Work to be completed
Only the lines below starting at the one that contains "import HarnessLib" and ending at the one that contains "problems*, J. Funct." are to be reproduced, exactly and with both ends kept.

** Opening Supplied records block **

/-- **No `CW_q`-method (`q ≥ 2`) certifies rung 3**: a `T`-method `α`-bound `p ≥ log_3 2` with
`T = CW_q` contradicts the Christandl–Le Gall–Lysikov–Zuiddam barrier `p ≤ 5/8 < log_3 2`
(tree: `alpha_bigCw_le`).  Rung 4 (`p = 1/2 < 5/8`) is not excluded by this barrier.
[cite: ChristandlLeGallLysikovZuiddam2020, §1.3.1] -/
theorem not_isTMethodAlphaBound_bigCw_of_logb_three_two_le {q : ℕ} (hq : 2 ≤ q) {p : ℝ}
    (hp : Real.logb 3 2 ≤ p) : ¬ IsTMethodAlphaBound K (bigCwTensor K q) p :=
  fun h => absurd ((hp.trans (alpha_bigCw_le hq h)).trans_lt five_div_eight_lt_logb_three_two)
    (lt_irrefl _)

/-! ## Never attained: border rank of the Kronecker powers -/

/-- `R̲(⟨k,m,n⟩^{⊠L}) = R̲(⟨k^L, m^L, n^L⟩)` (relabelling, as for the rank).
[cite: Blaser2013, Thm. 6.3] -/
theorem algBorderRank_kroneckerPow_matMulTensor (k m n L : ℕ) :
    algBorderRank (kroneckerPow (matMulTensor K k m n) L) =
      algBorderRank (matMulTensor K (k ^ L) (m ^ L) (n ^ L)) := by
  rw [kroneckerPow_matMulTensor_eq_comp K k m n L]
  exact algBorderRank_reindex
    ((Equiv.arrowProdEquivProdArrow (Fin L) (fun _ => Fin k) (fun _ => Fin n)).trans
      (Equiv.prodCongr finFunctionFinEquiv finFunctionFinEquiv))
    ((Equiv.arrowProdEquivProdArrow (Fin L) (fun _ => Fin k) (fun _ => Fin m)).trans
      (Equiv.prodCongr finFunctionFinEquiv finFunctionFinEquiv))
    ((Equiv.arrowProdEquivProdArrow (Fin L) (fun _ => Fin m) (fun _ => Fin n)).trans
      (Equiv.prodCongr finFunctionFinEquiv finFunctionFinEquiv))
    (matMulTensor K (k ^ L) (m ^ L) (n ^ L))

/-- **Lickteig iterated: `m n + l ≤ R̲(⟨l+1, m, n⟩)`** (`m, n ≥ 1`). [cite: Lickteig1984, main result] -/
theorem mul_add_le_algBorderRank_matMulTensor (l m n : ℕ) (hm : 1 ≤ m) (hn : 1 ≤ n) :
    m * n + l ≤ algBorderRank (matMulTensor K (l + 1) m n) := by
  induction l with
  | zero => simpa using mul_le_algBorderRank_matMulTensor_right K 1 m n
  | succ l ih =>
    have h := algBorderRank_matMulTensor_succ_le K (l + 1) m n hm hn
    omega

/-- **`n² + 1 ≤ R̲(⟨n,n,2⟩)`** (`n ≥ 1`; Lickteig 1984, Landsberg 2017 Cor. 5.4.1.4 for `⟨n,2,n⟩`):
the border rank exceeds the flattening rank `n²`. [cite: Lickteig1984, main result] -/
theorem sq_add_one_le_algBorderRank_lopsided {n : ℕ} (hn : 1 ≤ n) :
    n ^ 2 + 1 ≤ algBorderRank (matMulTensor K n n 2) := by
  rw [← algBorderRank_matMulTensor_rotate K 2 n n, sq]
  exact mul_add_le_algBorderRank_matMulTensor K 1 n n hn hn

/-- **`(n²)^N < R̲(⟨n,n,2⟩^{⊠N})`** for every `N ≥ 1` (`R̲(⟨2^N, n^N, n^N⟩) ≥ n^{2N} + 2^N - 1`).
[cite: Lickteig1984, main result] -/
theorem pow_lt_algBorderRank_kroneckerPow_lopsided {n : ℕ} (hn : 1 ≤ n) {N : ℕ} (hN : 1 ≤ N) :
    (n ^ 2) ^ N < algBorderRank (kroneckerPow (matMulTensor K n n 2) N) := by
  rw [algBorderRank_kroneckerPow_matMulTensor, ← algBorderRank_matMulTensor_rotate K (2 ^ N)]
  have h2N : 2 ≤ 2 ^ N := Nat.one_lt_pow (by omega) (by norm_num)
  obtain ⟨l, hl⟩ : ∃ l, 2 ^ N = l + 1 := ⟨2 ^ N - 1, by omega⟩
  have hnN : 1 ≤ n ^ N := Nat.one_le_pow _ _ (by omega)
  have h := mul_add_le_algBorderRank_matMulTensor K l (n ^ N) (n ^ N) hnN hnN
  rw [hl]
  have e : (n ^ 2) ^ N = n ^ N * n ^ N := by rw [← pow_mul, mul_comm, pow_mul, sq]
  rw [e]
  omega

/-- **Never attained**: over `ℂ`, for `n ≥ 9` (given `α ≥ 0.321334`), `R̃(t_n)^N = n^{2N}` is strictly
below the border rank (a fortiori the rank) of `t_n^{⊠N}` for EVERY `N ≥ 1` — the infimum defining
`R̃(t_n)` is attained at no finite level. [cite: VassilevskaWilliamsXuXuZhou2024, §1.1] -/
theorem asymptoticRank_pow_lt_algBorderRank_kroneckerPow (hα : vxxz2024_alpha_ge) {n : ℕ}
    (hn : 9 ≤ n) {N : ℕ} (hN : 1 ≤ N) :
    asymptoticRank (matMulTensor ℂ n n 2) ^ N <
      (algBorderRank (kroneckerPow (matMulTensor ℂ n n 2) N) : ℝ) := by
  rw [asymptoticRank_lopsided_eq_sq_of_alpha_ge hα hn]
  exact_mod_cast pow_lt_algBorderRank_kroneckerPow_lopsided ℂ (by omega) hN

** Closing Supplied records block **
** Opening Supplied records block **

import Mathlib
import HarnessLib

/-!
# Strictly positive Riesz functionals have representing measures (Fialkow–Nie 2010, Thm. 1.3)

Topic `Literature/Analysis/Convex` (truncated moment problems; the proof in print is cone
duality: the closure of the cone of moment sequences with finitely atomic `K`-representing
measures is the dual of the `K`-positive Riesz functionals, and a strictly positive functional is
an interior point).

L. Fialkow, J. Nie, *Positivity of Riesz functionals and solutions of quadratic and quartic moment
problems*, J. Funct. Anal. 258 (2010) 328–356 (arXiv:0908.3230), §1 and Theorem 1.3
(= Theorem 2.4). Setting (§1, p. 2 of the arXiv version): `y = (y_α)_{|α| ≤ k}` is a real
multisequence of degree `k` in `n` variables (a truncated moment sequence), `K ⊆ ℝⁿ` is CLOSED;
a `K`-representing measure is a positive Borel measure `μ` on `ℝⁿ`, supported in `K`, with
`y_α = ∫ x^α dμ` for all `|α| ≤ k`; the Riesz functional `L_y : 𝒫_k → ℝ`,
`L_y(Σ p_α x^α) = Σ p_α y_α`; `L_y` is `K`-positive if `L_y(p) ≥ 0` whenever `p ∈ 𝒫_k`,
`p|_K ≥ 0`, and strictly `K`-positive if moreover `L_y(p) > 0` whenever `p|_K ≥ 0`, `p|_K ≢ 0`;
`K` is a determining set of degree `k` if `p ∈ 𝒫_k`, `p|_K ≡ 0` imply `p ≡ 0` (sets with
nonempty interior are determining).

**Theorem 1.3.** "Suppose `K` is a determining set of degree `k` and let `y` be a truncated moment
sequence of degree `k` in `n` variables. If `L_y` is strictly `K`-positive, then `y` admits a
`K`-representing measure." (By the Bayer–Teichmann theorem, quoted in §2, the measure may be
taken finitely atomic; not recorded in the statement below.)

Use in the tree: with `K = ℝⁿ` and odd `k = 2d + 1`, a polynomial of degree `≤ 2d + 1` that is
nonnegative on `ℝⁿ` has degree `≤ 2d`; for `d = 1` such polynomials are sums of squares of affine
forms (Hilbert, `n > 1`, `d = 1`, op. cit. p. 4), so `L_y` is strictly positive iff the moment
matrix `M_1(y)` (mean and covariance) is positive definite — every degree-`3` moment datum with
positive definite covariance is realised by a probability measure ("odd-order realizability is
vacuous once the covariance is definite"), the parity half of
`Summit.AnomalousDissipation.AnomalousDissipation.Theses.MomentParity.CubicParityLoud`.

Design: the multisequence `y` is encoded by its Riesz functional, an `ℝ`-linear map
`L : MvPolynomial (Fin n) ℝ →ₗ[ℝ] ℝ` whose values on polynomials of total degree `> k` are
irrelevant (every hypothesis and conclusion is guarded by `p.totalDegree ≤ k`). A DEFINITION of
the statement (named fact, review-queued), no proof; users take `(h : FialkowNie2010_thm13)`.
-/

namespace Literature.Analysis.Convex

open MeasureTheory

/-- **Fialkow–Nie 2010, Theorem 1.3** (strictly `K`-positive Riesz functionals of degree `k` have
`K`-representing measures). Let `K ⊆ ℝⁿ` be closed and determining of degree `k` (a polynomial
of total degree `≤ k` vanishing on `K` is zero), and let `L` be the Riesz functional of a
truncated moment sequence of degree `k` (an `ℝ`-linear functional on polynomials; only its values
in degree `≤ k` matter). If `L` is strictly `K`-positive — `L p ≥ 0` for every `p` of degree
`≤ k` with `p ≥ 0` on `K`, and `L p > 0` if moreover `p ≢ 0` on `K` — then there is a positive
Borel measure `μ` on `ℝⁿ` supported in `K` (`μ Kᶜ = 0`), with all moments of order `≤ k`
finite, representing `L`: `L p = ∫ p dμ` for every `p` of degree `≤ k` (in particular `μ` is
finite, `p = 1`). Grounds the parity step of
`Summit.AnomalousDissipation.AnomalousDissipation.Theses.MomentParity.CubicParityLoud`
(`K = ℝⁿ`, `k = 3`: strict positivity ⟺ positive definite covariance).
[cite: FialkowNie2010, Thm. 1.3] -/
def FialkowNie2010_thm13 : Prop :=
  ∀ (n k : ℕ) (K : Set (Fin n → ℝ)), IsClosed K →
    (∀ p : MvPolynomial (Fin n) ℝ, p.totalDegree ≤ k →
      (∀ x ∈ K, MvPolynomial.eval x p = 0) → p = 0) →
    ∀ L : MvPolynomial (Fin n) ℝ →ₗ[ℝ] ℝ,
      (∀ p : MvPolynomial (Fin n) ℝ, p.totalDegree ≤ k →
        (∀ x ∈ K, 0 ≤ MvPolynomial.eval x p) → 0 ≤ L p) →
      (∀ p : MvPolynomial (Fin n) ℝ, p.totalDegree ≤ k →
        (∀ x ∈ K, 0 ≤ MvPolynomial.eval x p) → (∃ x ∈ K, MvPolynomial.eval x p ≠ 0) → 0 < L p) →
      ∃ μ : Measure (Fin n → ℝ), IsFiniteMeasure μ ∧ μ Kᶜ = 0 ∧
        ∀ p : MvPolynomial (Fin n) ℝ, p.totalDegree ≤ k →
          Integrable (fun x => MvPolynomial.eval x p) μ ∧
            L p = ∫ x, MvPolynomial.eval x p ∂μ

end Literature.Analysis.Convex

** Closing Supplied records block **
** Opening Supplied records block **

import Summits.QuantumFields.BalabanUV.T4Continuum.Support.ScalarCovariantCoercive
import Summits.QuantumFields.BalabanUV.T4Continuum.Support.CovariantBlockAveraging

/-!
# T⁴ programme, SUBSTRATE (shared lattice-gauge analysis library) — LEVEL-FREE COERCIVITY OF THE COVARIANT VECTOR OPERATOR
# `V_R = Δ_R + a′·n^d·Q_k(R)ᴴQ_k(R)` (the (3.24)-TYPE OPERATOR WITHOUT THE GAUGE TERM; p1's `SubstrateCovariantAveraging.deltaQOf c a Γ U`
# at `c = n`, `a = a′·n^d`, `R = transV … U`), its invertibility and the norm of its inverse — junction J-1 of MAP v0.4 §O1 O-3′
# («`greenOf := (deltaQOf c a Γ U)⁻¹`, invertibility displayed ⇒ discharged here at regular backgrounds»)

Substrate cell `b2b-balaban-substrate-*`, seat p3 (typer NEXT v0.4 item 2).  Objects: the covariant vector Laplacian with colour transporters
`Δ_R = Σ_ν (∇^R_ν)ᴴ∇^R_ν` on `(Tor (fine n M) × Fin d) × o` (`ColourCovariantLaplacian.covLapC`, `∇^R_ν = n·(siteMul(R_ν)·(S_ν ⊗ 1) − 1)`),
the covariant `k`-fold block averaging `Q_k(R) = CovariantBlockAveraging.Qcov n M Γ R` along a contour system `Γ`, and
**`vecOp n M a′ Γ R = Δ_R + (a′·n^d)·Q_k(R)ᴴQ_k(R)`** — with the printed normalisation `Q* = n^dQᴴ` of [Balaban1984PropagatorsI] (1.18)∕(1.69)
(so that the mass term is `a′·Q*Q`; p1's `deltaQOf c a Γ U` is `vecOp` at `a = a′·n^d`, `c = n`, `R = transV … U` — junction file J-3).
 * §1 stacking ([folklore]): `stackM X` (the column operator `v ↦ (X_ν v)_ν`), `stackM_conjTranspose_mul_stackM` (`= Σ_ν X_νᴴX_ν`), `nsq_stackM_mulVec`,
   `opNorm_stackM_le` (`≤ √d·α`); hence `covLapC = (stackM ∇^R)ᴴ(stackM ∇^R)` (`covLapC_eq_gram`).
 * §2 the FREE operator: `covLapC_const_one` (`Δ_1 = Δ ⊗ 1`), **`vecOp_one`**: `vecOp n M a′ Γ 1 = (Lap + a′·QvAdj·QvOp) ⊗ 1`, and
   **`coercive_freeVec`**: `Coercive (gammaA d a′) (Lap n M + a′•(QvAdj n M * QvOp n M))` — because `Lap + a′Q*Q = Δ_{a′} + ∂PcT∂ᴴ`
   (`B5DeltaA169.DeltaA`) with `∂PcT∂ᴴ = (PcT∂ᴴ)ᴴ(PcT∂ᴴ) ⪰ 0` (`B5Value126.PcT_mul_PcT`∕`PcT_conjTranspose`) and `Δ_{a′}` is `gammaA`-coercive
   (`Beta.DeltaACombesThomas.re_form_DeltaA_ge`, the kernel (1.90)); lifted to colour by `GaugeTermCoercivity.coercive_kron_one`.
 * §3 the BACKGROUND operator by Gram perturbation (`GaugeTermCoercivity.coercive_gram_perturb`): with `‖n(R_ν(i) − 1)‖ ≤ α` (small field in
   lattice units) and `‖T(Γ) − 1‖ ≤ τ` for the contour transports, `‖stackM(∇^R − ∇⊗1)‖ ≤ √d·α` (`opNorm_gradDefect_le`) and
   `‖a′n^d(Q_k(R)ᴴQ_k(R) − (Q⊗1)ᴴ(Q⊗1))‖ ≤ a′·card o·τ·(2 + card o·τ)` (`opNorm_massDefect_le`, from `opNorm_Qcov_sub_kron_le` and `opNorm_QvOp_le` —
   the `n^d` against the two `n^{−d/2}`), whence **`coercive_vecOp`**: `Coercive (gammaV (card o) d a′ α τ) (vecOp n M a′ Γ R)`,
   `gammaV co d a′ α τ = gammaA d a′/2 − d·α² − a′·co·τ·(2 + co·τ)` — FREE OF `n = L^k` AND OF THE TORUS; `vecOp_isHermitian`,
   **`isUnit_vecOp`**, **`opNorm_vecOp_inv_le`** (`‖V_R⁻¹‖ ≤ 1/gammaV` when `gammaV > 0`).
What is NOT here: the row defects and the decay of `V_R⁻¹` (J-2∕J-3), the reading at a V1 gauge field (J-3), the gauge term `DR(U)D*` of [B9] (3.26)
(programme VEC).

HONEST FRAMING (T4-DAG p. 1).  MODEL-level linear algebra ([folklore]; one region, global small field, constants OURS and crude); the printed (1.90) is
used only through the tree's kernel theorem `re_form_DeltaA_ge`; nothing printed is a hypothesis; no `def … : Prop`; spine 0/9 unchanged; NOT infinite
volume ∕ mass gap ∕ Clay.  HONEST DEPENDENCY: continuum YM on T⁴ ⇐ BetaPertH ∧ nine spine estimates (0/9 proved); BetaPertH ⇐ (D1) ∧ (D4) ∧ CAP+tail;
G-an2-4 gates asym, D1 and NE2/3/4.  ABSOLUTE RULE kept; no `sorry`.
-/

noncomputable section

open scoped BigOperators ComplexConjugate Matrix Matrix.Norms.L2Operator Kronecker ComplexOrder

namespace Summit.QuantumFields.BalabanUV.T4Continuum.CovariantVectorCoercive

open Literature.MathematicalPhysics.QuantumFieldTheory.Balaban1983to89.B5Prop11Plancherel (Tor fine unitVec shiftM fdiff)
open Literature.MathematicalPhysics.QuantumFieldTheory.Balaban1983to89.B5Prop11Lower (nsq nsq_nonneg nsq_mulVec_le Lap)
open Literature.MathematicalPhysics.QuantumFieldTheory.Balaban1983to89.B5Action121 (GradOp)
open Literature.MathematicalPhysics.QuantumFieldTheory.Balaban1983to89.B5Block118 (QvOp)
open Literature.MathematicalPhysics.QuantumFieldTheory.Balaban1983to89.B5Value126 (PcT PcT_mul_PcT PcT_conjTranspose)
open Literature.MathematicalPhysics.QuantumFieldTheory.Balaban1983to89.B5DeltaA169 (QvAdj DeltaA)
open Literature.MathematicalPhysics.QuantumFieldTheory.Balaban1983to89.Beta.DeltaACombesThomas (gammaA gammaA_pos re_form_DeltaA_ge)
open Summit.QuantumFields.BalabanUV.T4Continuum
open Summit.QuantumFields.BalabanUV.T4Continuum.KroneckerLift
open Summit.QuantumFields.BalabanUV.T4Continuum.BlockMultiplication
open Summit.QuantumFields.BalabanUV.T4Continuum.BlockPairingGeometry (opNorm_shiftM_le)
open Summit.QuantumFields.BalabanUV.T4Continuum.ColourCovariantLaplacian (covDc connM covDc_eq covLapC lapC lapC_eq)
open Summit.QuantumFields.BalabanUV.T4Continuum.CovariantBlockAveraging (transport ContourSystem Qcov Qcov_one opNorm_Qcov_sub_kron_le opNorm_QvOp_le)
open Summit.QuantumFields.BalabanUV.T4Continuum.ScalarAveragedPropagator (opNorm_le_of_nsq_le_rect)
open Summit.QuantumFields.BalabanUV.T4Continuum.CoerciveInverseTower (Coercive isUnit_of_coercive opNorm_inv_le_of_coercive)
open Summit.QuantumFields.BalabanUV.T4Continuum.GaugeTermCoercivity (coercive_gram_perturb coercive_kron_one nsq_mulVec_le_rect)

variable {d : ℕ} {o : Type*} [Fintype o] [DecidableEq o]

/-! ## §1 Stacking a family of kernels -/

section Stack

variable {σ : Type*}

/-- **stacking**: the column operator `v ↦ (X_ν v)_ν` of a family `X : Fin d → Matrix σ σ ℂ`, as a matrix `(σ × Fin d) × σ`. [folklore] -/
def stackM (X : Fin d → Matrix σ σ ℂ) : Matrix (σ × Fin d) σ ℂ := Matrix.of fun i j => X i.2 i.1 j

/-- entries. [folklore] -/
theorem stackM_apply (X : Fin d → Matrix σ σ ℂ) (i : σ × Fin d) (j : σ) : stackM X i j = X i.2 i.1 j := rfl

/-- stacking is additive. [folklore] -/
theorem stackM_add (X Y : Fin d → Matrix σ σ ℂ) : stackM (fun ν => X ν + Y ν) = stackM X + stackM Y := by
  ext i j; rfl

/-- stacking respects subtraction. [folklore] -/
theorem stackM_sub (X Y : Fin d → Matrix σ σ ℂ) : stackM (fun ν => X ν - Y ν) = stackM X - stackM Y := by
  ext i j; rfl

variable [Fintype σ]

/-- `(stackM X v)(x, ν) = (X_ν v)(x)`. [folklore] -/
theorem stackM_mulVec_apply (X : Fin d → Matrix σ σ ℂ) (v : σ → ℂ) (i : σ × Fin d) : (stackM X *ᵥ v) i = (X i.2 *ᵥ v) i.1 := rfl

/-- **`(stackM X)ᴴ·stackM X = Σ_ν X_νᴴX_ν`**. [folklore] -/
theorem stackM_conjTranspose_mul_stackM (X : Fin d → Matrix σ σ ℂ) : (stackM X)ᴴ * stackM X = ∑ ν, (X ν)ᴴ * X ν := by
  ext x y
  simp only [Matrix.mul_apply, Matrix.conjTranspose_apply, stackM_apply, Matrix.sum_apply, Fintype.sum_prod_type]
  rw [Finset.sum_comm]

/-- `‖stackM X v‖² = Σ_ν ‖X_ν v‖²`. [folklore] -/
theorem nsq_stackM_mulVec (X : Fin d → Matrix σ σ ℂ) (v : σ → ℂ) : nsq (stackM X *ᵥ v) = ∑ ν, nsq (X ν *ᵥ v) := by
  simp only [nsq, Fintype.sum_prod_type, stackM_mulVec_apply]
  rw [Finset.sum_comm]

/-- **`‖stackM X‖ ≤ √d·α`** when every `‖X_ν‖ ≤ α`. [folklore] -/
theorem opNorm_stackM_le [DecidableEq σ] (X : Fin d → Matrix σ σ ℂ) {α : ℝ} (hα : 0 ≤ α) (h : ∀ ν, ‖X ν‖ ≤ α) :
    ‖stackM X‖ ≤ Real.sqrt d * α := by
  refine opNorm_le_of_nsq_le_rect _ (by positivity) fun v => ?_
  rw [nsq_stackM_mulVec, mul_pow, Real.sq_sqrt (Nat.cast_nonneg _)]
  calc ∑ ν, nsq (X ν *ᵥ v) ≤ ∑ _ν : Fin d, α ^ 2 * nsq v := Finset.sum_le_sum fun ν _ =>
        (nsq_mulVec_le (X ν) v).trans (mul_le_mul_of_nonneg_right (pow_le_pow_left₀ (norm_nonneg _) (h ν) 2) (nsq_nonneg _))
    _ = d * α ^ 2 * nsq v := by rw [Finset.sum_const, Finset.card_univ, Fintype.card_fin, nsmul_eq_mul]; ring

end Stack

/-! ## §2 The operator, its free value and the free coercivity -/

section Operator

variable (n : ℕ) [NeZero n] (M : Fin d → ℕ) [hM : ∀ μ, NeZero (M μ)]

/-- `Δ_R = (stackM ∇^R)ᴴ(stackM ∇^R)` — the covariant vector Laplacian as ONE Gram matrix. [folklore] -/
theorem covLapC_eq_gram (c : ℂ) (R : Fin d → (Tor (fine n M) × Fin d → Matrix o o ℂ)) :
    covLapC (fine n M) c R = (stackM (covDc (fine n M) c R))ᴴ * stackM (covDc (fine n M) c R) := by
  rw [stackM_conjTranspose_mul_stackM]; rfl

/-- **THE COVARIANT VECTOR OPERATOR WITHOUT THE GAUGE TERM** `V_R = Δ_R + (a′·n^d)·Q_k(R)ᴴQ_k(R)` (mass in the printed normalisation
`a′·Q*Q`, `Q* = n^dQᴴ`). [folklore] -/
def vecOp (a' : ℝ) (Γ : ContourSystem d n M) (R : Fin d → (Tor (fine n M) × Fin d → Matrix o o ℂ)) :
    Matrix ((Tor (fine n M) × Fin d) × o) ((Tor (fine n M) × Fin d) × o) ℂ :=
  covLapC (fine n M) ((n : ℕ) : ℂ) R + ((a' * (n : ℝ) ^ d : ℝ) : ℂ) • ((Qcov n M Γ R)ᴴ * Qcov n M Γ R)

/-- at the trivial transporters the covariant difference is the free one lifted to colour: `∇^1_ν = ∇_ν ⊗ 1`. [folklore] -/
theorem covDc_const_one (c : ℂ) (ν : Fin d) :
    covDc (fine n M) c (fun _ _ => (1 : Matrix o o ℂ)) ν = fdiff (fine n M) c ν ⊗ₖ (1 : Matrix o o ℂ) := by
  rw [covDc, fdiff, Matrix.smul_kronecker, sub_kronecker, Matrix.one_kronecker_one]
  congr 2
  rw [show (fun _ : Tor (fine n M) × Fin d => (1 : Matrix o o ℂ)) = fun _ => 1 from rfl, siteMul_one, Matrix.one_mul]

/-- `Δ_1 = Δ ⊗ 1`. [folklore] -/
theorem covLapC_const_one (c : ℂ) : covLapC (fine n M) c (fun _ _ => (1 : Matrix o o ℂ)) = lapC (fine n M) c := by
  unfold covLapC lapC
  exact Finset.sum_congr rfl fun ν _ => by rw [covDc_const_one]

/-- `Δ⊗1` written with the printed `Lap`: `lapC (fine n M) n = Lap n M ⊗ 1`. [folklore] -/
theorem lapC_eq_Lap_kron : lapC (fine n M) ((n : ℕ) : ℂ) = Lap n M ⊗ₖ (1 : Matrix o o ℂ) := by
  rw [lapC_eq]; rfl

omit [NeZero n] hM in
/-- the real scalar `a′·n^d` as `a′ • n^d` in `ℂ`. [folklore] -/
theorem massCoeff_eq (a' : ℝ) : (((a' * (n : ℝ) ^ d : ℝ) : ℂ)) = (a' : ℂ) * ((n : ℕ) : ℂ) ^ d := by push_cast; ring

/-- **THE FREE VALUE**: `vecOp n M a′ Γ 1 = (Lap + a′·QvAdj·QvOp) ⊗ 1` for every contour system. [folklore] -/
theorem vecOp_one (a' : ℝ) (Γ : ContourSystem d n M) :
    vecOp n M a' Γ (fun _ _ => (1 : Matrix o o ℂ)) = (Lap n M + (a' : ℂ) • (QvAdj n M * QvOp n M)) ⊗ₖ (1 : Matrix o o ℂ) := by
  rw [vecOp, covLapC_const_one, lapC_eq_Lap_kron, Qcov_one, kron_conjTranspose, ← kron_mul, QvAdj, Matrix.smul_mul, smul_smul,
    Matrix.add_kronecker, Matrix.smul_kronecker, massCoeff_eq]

** Closing Supplied records block **

Written answer
import HarnessLib

/-!
# Strictly positive Riesz functionals have representing measures (Fialkow–Nie 2010, Thm. 1.3)

Topic `Literature/Analysis/Convex` (truncated moment problems; the proof in print is cone
duality: the closure of the cone of moment sequences with finitely atomic `K`-representing
measures is the dual of the `K`-positive Riesz functionals, and a strictly positive functional is
an interior point).

L. Fialkow, J. Nie, *Positivity of Riesz functionals and solutions of quadratic and quartic moment
problems*, J. Funct. Anal. 258 (2010) 328–356 (arXiv:0908.3230), §1 and Theorem 1.3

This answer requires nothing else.